◆ Input:
import Summits.HubbardSuperconductivity.HubbardSuperconductivity.Theorems.AnisotropyChordTransferFibre3TwoHoleBSCertCheck
import Summits.HubbardSuperconductivity.HubbardSuperconductivity.Theorems.AnisotropyChordTransferFibre3TwoHoleBSCertAlgebra

/-!
# Route `AnisotropyChord` / H0 rotor rung: SOUNDNESS of the kernel certificate — `nearCert d C g t t′ η = true` gives the three skeleton facts for `skelA d`

Fifteenth file of the `TwoHoleBS` (PROP BS) chain; joins the computable checker `…TwoHoleBSCertCheck` to the real objects of
`…TwoHoleBSNear{,Inf}` through `…TwoHoleBSCertAlgebra`:
* index maps `e10Equiv`, `e8Equiv`, `e10 : Fin 5 ⊕ Fin 5 → ℕ`, `e8 : Fin 4 ⊕ Fin 4 → ℕ` (via `finSumFinEquiv`), `sum_e10`, `sum_e8`, `dsum_e10`, `dsum_e8`,
  `liftV10`, `liftV8`, `ipt_eq_iptZN`, `Bslot_e8`, ★ `skelA_eq_AaffR` (`skelA d p q = A(1/π)_{e10 p, e10 q}` for `|d|∞ ≤ 3`,
  from `Subsample.aZ2_eq_aZ2Qz`);
* `quad_pad`, `dsum_ite`, `dsum_const` (bookkeeping of double sums);
* ★ `cnd_of_certN`: `N(u±) ⪰ 0` ⇒ `cᵀ(skelA d)c ≤ −η‖c‖²` on zero-sum `c`;
* ★ `gap_of_certM`: zero column sums + `M_B(u±) ⪰ 0` ⇒ `wᵀP∞w ≥ g‖w‖²` on zero-sum `w`;
* ★★★ `nearFacts_of_nearCert`: `nearCert d C g t t′ η = true`, `2 ≤ |d|₁`, `|d|∞ ≤ 3` ⇒
  `IsUnit (skelA d).det ∧ 0 < s ∧ (∀ w, Σw = 0 → g‖w‖² ≤ wᵀP∞w)` — exactly the hypotheses of
  `dualCert_threeQuarter_near_of_gap` / `dualCert_threeQuarter_near_eventually_of_gap`.
Prover seat `hubbard-h0-rotor-p2` g3; helper for stmt-HubbardSuperconductivity-19089 (`--supports`, helper class).
WHAT THIS IS NOT: nothing here proves superconductivity in the Hubbard model; the rotor TARGET as originally worded stays
FALSE (g15 verdict).  Verification plumbing for ONE input (HOLE₂ near-pair skeletons) of ONE conditional reduction (rung 19089).
Mathlib + tree imports only; no sorry, no axioms.
-/

set_option linter.dupNamespace false
set_option autoImplicit false

noncomputable section

open scoped BigOperators

namespace Summit.HubbardSuperconductivity.HubbardSuperconductivity.Theorems.AnisotropyChord.Transfer.Fibre3

namespace TwoHoleBS

open Subsample

/-! ## Index maps between the slot types and `ℕ` -/

/-- the slot type as `Fin 10`. [folklore] -/
def e10Equiv : Fin 5 ⊕ Fin 5 ≃ Fin 10 := finSumFinEquiv

/-- the boundary type as `Fin 8`. [folklore] -/
def e8Equiv : Fin 4 ⊕ Fin 4 ≃ Fin 8 := finSumFinEquiv

/-- slot index: `inl i ↦ i`, `inr i ↦ 5 + i`. [folklore] -/
def e10 (p : Fin 5 ⊕ Fin 5) : ℕ := (e10Equiv p).val

/-- boundary index: `inl j ↦ j`, `inr j ↦ 4 + j`. [folklore] -/
def e8 (i : Fin 4 ⊕ Fin 4) : ℕ := (e8Equiv i).val

/-- `e10 p < 10`. [folklore] -/
theorem e10_lt (p : Fin 5 ⊕ Fin 5) : e10 p < 10 := (e10Equiv p).isLt

/-- `e8 i < 8`. [folklore] -/
theorem e8_lt (i : Fin 4 ⊕ Fin 4) : e8 i < 8 := (e8Equiv i).isLt

/-- `e10` is injective. [folklore] -/
theorem e10_inj (p q : Fin 5 ⊕ Fin 5) : e10 p = e10 q ↔ p = q := by
  unfold e10
  rw [← Fin.ext_iff, e10Equiv.injective.eq_iff]

/-- `e8` is injective. [folklore] -/
theorem e8_inj (i j : Fin 4 ⊕ Fin 4) : e8 i = e8 j ↔ i = j := by
  unfold e8
  rw [← Fin.ext_iff, e8Equiv.injective.eq_iff]

/-- reindexing single sums along `e10`. [folklore] -/
theorem sum_e10 (F : ℕ → ℝ) : ∑ p : Fin 5 ⊕ Fin 5, F (e10 p) = ∑ k ∈ Finset.range 10, F k := by
  unfold e10
  rw [Equiv.sum_comp e10Equiv (fun i : Fin 10 => F i.val)]
  exact Fin.sum_univ_eq_sum_range F 10

/-- reindexing single sums along `e8`. [folklore] -/
theorem sum_e8 (F : ℕ → ℝ) : ∑ i : Fin 4 ⊕ Fin 4, F (e8 i) = ∑ k ∈ Finset.range 8, F k := by
  unfold e8
  rw [Equiv.sum_comp e8Equiv (fun i : Fin 8 => F i.val)]
  exact Fin.sum_univ_eq_sum_range F 8

/-- reindexing double sums along `e10`. [folklore] -/
theorem dsum_e10 (G : ℕ → ℕ → ℝ) :
    ∑ p : Fin 5 ⊕ Fin 5, ∑ q : Fin 5 ⊕ Fin 5, G (e10 p) (e10 q) = ∑ k ∈ Finset.range 10, ∑ l ∈ Finset.range 10, G k l := by
  rw [← sum_e10 (fun k => ∑ l ∈ Finset.range 10, G k l)]
  exact Finset.sum_congr rfl fun p _ => sum_e10 (G (e10 p))

/-- reindexing double sums along `e8`. [folklore] -/
theorem dsum_e8 (G : ℕ → ℕ → ℝ) :
    ∑ i : Fin 4 ⊕ Fin 4, ∑ j : Fin 4 ⊕ Fin 4, G (e8 i) (e8 j) = ∑ k ∈ Finset.range 8, ∑ l ∈ Finset.range 8, G k l := by
  rw [← sum_e8 (fun k => ∑ l ∈ Finset.range 8, G k l)]
  exact Finset.sum_congr rfl fun i _ => sum_e8 (G (e8 i))

/-- pushing a slot vector forward to `ℕ` indices. [folklore] -/
def liftV10 (V : Fin 5 ⊕ Fin 5 → ℝ) : ℕ → ℝ :=
  fun k => if h : k < 10 then V (e10Equiv.symm ⟨k, h⟩) else 0

/-- pushing a boundary vector forward to `ℕ` indices. [folklore] -/
def liftV8 (W : Fin 4 ⊕ Fin 4 → ℝ) : ℕ → ℝ :=
  fun k => if h : k < 8 then W (e8Equiv.symm ⟨k, h⟩) else 0

/-- `liftV10 V (e10 p) = V p`. [folklore] -/
theorem liftV10_e10 (V : Fin 5 ⊕ Fin 5 → ℝ) (p : Fin 5 ⊕ Fin 5) : liftV10 V (e10 p) = V p := by
  unfold liftV10
  rw [dif_pos (e10_lt p)]
  unfold e10
  rw [Fin.eta, Equiv.symm_apply_apply]

/-- `liftV8 W (e8 i) = W i`. [folklore] -/
theorem liftV8_e8 (W : Fin 4 ⊕ Fin 4 → ℝ) (i : Fin 4 ⊕ Fin 4) : liftV8 W (e8 i) = W i := by
  unfold liftV8
  rw [dif_pos (e8_lt i)]
  unfold e8
  rw [Fin.eta, Equiv.symm_apply_apply]

/-- the integer coordinates on `ℕ` indices agree with `ipt`. [folklore] -/
theorem ipt_eq_iptZN (d : ℤ × ℤ) (p : Fin 5 ⊕ Fin 5) : ipt d p = iptZN d (e10 p) := by
  rcases p with i | i <;> fin_cases i <;> rfl

/-- boundary slots agree: `Bslot (e8 i) = e10 (emb i)`. [folklore] -/
theorem Bslot_e8 (i : Fin 4 ⊕ Fin 4) : Bslot (e8 i) = e10 (TwoChannel.emb i) := by
  rcases i with j | j <;> fin_cases j <;> rfl

/-- ★ the skeleton in affine form: `skelA d p q = A(1/π)_{e10 p, e10 q}` on the window `|d|∞ ≤ 3`. [folklore] -/
theorem skelA_eq_AaffR (d : ℤ × ℤ) (hwin : d.1.natAbs ≤ 3 ∧ d.2.natAbs ≤ 3) (p q : Fin 5 ⊕ Fin 5) :
    skelA d p q = AaffR d (1 / Real.pi) (e10 p) (e10 q) := by
  have hb := ipt_sub_bound d p q
  have h1 : (ipt d p - ipt d q).1.natAbs ≤ 5 := by
    have := hb.1
    rw [Int.abs_eq_natAbs, Int.abs_eq_natAbs] at this
    omega
  have h2 : (ipt d p - ipt d q).2.natAbs ≤ 5 := by
    have := hb.2
    rw [Int.abs_eq_natAbs, Int.abs_eq_natAbs] at this
    omega
  simp only [skelA, Matrix.of_apply, AaffR]
  rw [aZ2_eq_aZ2Qz _ _ h1 h2, ipt_eq_iptZN, ipt_eq_iptZN]
  ring

/-! ## Double-sum bookkeeping -/

/-- `ŵᵀXŵ = Σ_{ι,κ} W_ι X_{emb ι, emb κ} W_κ` for `ŵ = pad W`. [folklore] -/
theorem quad_pad (X : Matrix (Fin 5 ⊕ Fin 5) (Fin 5 ⊕ Fin 5) ℝ) (W : Fin 4 ⊕ Fin 4 → ℝ) :
    dotProduct (pad W) (X.mulVec (pad W))
      = ∑ i : Fin 4 ⊕ Fin 4, ∑ j : Fin 4 ⊕ Fin 4, W i * X (TwoChannel.emb i) (TwoChannel.emb j) * W j := by
  simp only [dotProduct, Matrix.mulVec]
  rw [sum_eq_sum_emb_real (F := fun p => pad W p * ∑ q, X p q * pad W q) (by simp [(pad_centre W).1])
    (by simp [(pad_centre W).2])]
  refine Finset.sum_congr rfl fun i _ => ?_
  rw [pad_emb, sum_eq_sum_emb_real (F := fun q => X (TwoChannel.emb i) q * pad W q)
    (by simp [(pad_centre W).1]) (by simp [(pad_centre W).2]), Finset.mul_sum]
  refine Finset.sum_congr rfl fun j _ => ?_
  rw [pad_emb]; ring

/-- `Σ_{i,j} W_i (a[i=j]) W_j = a‖W‖²`. [folklore] -/
theorem dsum_ite {ι : Type*} [Fintype ι] [DecidableEq ι] (W : ι → ℝ) (a : ℝ) :
    ∑ i, ∑ j, W i * (if i = j then a else 0) * W j = a * dotProduct W W := by
  simp only [mul_ite, mul_zero, ite_mul, zero_mul, Finset.sum_ite_eq, Finset.mem_univ, if_true, dotProduct,
    Finset.mul_sum]
  exact Finset.sum_congr rfl fun i _ => by ring

/-- `Σ_{i,j} W_i t W_j = t(ΣW)²`. [folklore] -/
theorem dsum_const {ι : Type*} [Fintype ι] (W : ι → ℝ) (t : ℝ) :
    ∑ i, ∑ j, W i * t * W j = t * (∑ i, W i) ^ 2 := by
  rw [sq, Finset.sum_mul_sum, Finset.mul_sum]
  refine Finset.sum_congr rfl fun i _ => ?_
  rw [Finset.mul_sum]
  exact Finset.sum_congr rfl fun j _ => by ring

/-- `Σ_{i,j} W_i A_{ij} W_j = Wᵀ(AW)`. [folklore] -/
theorem dsum_eq_dot {ι : Type*} [Fintype ι] (A : Matrix ι ι ℝ) (W : ι → ℝ) :
    ∑ i, ∑ j, W i * A i j * W j = dotProduct W (A.mulVec W) := by
  simp only [dotProduct, Matrix.mulVec, Finset.mul_sum]
  exact Finset.sum_congr rfl fun i _ => Finset.sum_congr rfl fun j _ => by ring

/-! ## ★ The `N`-certificate gives strict conditional negative definiteness -/

/-- ★ `N(u⁻) ⪰ 0`, `N(u⁺) ⪰ 0` ⇒ `cᵀ(skelA d)c ≤ −η‖c‖²` for zero-sum `c`. [folklore] -/
theorem cnd_of_certN (d : ℤ × ℤ) (hwin : d.1.natAbs ≤ 3 ∧ d.2.natAbs ≤ 3) (t η : ℚ)
    (hlo : psdCheck (Nget d t η uLo) 10 = true) (hhi : psdCheck (Nget d t η uHi) 10 = true)
    (c : Fin 5 ⊕ Fin 5 → ℝ) (hc : ∑ r, c r = 0) :
    dotProduct c ((skelA d).mulVec c) ≤ -(η : ℝ) * dotProduct c c := by
  refine cnd_of_form (skelA d) t η (fun V => ?_) c hc
  set v := liftV10 V with hvdef
  have hv : ∀ p, v (e10 p) = V p := liftV10_e10 V
  have key : ∀ u : ℚ, psdCheck (Nget d t η u) 10 = true →
      0 ≤ (∑ k ∈ Finset.range 10, ∑ l ∈ Finset.range 10, v k * PN d t η k l * v l)
        + (u : ℝ) * (∑ k ∈ Finset.range 10, ∑ l ∈ Finset.range 10, v k * QN d k l * v l) := by
    intro u hu
    have h := psdCheck_sound _ 10 hu v
    simp only [cast_Nget] at h
    rwa [double_sum_affine] at h
  have hmid := affine_nonneg_of_endpoints _ _ _ _ (1 / Real.pi) uLo_le_inv_pi inv_pi_le_uHi (key uLo hlo) (key uHi hhi)
  rw [← double_sum_affine] at hmid
  -- identify the parameter-`1/π` form with the real one
  have e1 : ∀ k l, PN d t η k l + 1 / Real.pi * QN d k l
      = -AaffR d (1 / Real.pi) k l + (t : ℝ) - (if k = l then (η : ℝ) else 0) := fun k l => (N_affine d t η _ k l).symm
  simp only [e1] at hmid
  rw [← dsum_e10] at hmid
  simp only [hv, e10_inj, ← skelA_eq_AaffR d hwin] at hmid
  have hsplit : ∑ p : Fin 5 ⊕ Fin 5, ∑ q : Fin 5 ⊕ Fin 5,
      V p * (-skelA d p q + (t : ℝ) - if p = q then (η : ℝ) else 0) * V q
      = -(∑ p : Fin 5 ⊕ Fin 5, ∑ q : Fin 5 ⊕ Fin 5, V p * skelA d p q * V q)
        + (∑ p : Fin 5 ⊕ Fin 5, ∑ q : Fin 5 ⊕ Fin 5, V p * (t : ℝ) * V q)
        - (∑ p : Fin 5 ⊕ Fin 5, ∑ q : Fin 5 ⊕ Fin 5, V p * (if p = q then (η : ℝ) else 0) * V q) := by
    simp only [mul_add, mul_sub, add_mul, sub_mul, Finset.sum_add_distrib, Finset.sum_sub_distrib, neg_mul, mul_neg,
      Finset.sum_neg_distrib]
  rw [hsplit, dsum_eq_dot, dsum_const, dsum_ite] at hmid
  linarith

/-! ## ★ The `M`-certificate gives the gap of `P∞` on zero-sum vectors -/

/-- the real charge map read off the table. [folklore] -/
def CR (C : List (List ℚ)) : Matrix (Fin 5 ⊕ Fin 5) (Fin 5 ⊕ Fin 5) ℝ :=
  Matrix.of fun p q => (getC C (e10 p) (e10 q) : ℝ)

/-- zero column sums transfer. [folklore] -/
theorem CR_colsum (C : List (List ℚ)) (hC : colSumCheck C = true) (q : Fin 5 ⊕ Fin 5) : ∑ p, CR C p q = 0 := by
  simp only [CR, Matrix.of_apply]
  rw [sum_e10 (fun k => (getC C k (e10 q) : ℝ))]
  exact colSumCheck_sound C hC _ (e10_lt q)

/-- entries of the real charge matrix `C + Cᵀ + CᵀAC` in affine form. [folklore] -/
theorem chargeMat_apply (d : ℤ × ℤ) (hwin : d.1.natAbs ≤ 3 ∧ d.2.natAbs ≤ 3) (C : List (List ℚ))
    (p q : Fin 5 ⊕ Fin 5) :
    (CR C + (CR C).transpose + (CR C).transpose * skelA d * CR C) p q
      = cf0 d C (e10 p) (e10 q) + (1 / Real.pi) * cf1 d C (e10 p) (e10 q) := by
  rw [← chargeForm_affine]
  simp only [Matrix.add_apply, Matrix.transpose_apply, Matrix.mul_apply, CR, Matrix.of_apply]
  congr 1
  rw [← dsum_e10 (fun k l => (getC C k (e10 p) : ℝ) * AaffR d (1 / Real.pi) k l * (getC C l (e10 q) : ℝ))]
  simp only [← skelA_eq_AaffR d hwin]
  rw [Finset.sum_comm]
  refine Finset.sum_congr rfl fun l _ => ?_
  rw [Finset.sum_mul]

/-- ★ zero column sums + `M_B(u⁻) ⪰ 0`, `M_B(u⁺) ⪰ 0` ⇒ `wᵀP∞w ≥ g‖w‖²` on zero-sum `w`. [folklore] -/
theorem gap_of_certM (d : ℤ × ℤ) (hwin : d.1.natAbs ≤ 3 ∧ d.2.natAbs ≤ 3) (C : List (List ℚ)) (g t : ℚ)
    (hC : colSumCheck C = true)
    (hlo : psdCheck (MBget d C g t uLo) 8 = true) (hhi : psdCheck (MBget d C g t uHi) 8 = true)
    (hA : IsUnit (skelA d).det) (hs : TwoChannel.svec2 (skelA d) ≠ 0)
    (hcnd0 : ∀ c : Fin 5 ⊕ Fin 5 → ℝ, ∑ r, c r = 0 → dotProduct c ((skelA d).mulVec c) ≤ 0)
    (w : Fin 4 ⊕ Fin 4 → ℝ) (hw : ∑ i, w i = 0) :
    (g : ℝ) * dotProduct w w ≤ dotProduct w ((twoHolePinf (skelA d)).mulVec w) := by
  refine gap_of_chargeMap (skelA d) (skelA_isSymm d) hA hs hcnd0 (CR C) (CR_colsum C hC) g (fun W hW => ?_) w hw
  set v := liftV8 W with hvdef
  have hv : ∀ i, v (e8 i) = W i := liftV8_e8 W
  have key : ∀ u : ℚ, psdCheck (MBget d C g t u) 8 = true →
      0 ≤ (∑ k ∈ Finset.range 8, ∑ l ∈ Finset.range 8,
          v k * (cf0 d C (Bslot k) (Bslot l) - (if k = l then ((g : ℝ) + 1 / 2) else 0) + (t : ℝ)) * v l)
        + (u : ℝ) * (∑ k ∈ Finset.range 8, ∑ l ∈ Finset.range 8, v k * cf1 d C (Bslot k) (Bslot l) * v l) := by
    intro u hu
    have h := psdCheck_sound _ 8 hu v
    simp only [cast_MBget] at h
    rwa [double_sum_affine] at h
  have hmid := affine_nonneg_of_endpoints _ _ _ _ (1 / Real.pi) uLo_le_inv_pi inv_pi_le_uHi (key uLo hlo) (key uHi hhi)
  rw [← double_sum_affine, ← dsum_e8] at hmid
  simp only [hv, e8_inj, Bslot_e8] at hmid
  have hsplit : ∑ i : Fin 4 ⊕ Fin 4, ∑ j : Fin 4 ⊕ Fin 4, W i *
      (cf0 d C (e10 (TwoChannel.emb i)) (e10 (TwoChannel.emb j)) - (if i = j then ((g : ℝ) + 1 / 2) else 0) + (t : ℝ)
        + 1 / Real.pi * cf1 d C (e10 (TwoChannel.emb i)) (e10 (TwoChannel.emb j))) * W j
      = (∑ i : Fin 4 ⊕ Fin 4, ∑ j : Fin 4 ⊕ Fin 4, W i *
          (cf0 d C (e10 (TwoChannel.emb i)) (e10 (TwoChannel.emb j))
            + 1 / Real.pi * cf1 d C (e10 (TwoChannel.emb i)) (e10 (TwoChannel.emb j))) * W j)
        - (∑ i : Fin 4 ⊕ Fin 4, ∑ j : Fin 4 ⊕ Fin 4, W i * (if i = j then ((g : ℝ) + 1 / 2) else 0) * W j)
        + (∑ i : Fin 4 ⊕ Fin 4, ∑ j : Fin 4 ⊕ Fin 4, W i * (t : ℝ) * W j) := by
    simp only [mul_add, mul_sub, add_mul, sub_mul, Finset.sum_add_distrib, Finset.sum_sub_distrib]
    ring
  rw [hsplit, dsum_ite, dsum_const, hW] at hmid
  rw [quad_pad]
  simp only [chargeMat_apply d hwin]
  nlinarith

/-! ## ★★★ The three skeleton facts from the kernel certificate -/

/-- the skeleton has zero diagonal. [folklore] -/
theorem skelA_diag (d : ℤ × ℤ) (p : Fin 5 ⊕ Fin 5) : skelA d p p = 0 := by
  simp [skelA, aZ2_zero]

/-- a positive off-diagonal entry: `A_{centre, +eₓ} = 2a_∞(1,0) = ½`. [folklore] -/
theorem skelA_pos_entry (d : ℤ × ℤ) : 0 < skelA d (Sum.inl 0) (Sum.inl 1) := by
  have h : skelA d (Sum.inl 0) (Sum.inl 1) = 2 * aZ2 (-1) 0 := by
    simp [skelA, ipt, clusterZ]
  rw [h, aZ2_mirror, aZ2_one_zero]
  norm_num

/-- ★★★ **SOUNDNESS OF THE KERNEL CERTIFICATE:** for `2 ≤ |d|₁`, `|d|∞ ≤ 3`: `nearCert d C g t t′ η = true` implies the three
`L`-free skeleton facts of `dualCert_threeQuarter_near_of_gap`: invertibility, `s > 0`, and the gap `g` of `P∞` on zero-sum
boundary vectors. [folklore] -/
theorem nearFacts_of_nearCert (d : ℤ × ℤ) (hwin : d.1.natAbs ≤ 3 ∧ d.2.natAbs ≤ 3)
    (C : List (List ℚ)) (g t t' η : ℚ) (h : nearCert d C g t t' η = true) :
    IsUnit (skelA d).det ∧ 0 < TwoChannel.svec2 (skelA d) ∧
      ∀ w : Fin 4 ⊕ Fin 4 → ℝ, ∑ i, w i = 0 →
        (g : ℝ) * dotProduct w w ≤ dotProduct w ((twoHolePinf (skelA d)).mulVec w) := by
  simp only [nearCert, Bool.and_eq_true, decide_eq_true_eq] at h
  obtain ⟨⟨⟨⟨⟨⟨hC, hMlo⟩, hMhi⟩, hNlo⟩, hNhi⟩, hη⟩, _hg⟩ := h
  have hcnd := cnd_of_certN d hwin t' η hNlo hNhi
  have hηr : (0 : ℝ) < η := by exact_mod_cast hη
  have hA := isUnit_det_of_cnd (skelA d) (skelA_isSymm d) (skelA_diag d) (skelA_pos_entry d) η hηr hcnd
  have hs := svec2_pos_of_cnd (skelA d) (skelA_isSymm d) (skelA_diag d) (skelA_pos_entry d) η hηr hcnd
  have hcnd0 : ∀ c : Fin 5 ⊕ Fin 5 → ℝ, ∑ r, c r = 0 → dotProduct c ((skelA d).mulVec c) ≤ 0 := by
    intro c hc
    have h1 := hcnd c hc
    have h2 : 0 ≤ dotProduct c c := Finset.sum_nonneg fun i _ => mul_self_nonneg (c i)
    nlinarith
  exact ⟨hA, hs, gap_of_certM d hwin C g t hC hMlo hMhi hA hs.ne' hcnd0⟩

end TwoHoleBS

end Summit.HubbardSuperconductivity.HubbardSuperconductivity.Theorems.AnisotropyChord.Transfer.Fibre3

end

◆ Brief:
Every line where "HubbardSuperconductivity" appears must be returned from the listing above.

◆ Response:
import Summits.HubbardSuperconductivity.HubbardSuperconductivity.Theorems.AnisotropyChordTransferFibre3TwoHoleBSCertCheck
import Summits.HubbardSuperconductivity.HubbardSuperconductivity.Theorems.AnisotropyChordTransferFibre3TwoHoleBSCertAlgebra
Prover seat `hubbard-h0-rotor-p2` g3; helper for stmt-HubbardSuperconductivity-19089 (`--supports`, helper class).
namespace Summit.HubbardSuperconductivity.HubbardSuperconductivity.Theorems.AnisotropyChord.Transfer.Fibre3
end Summit.HubbardSuperconductivity.HubbardSuperconductivity.Theorems.AnisotropyChord.Transfer.Fibre3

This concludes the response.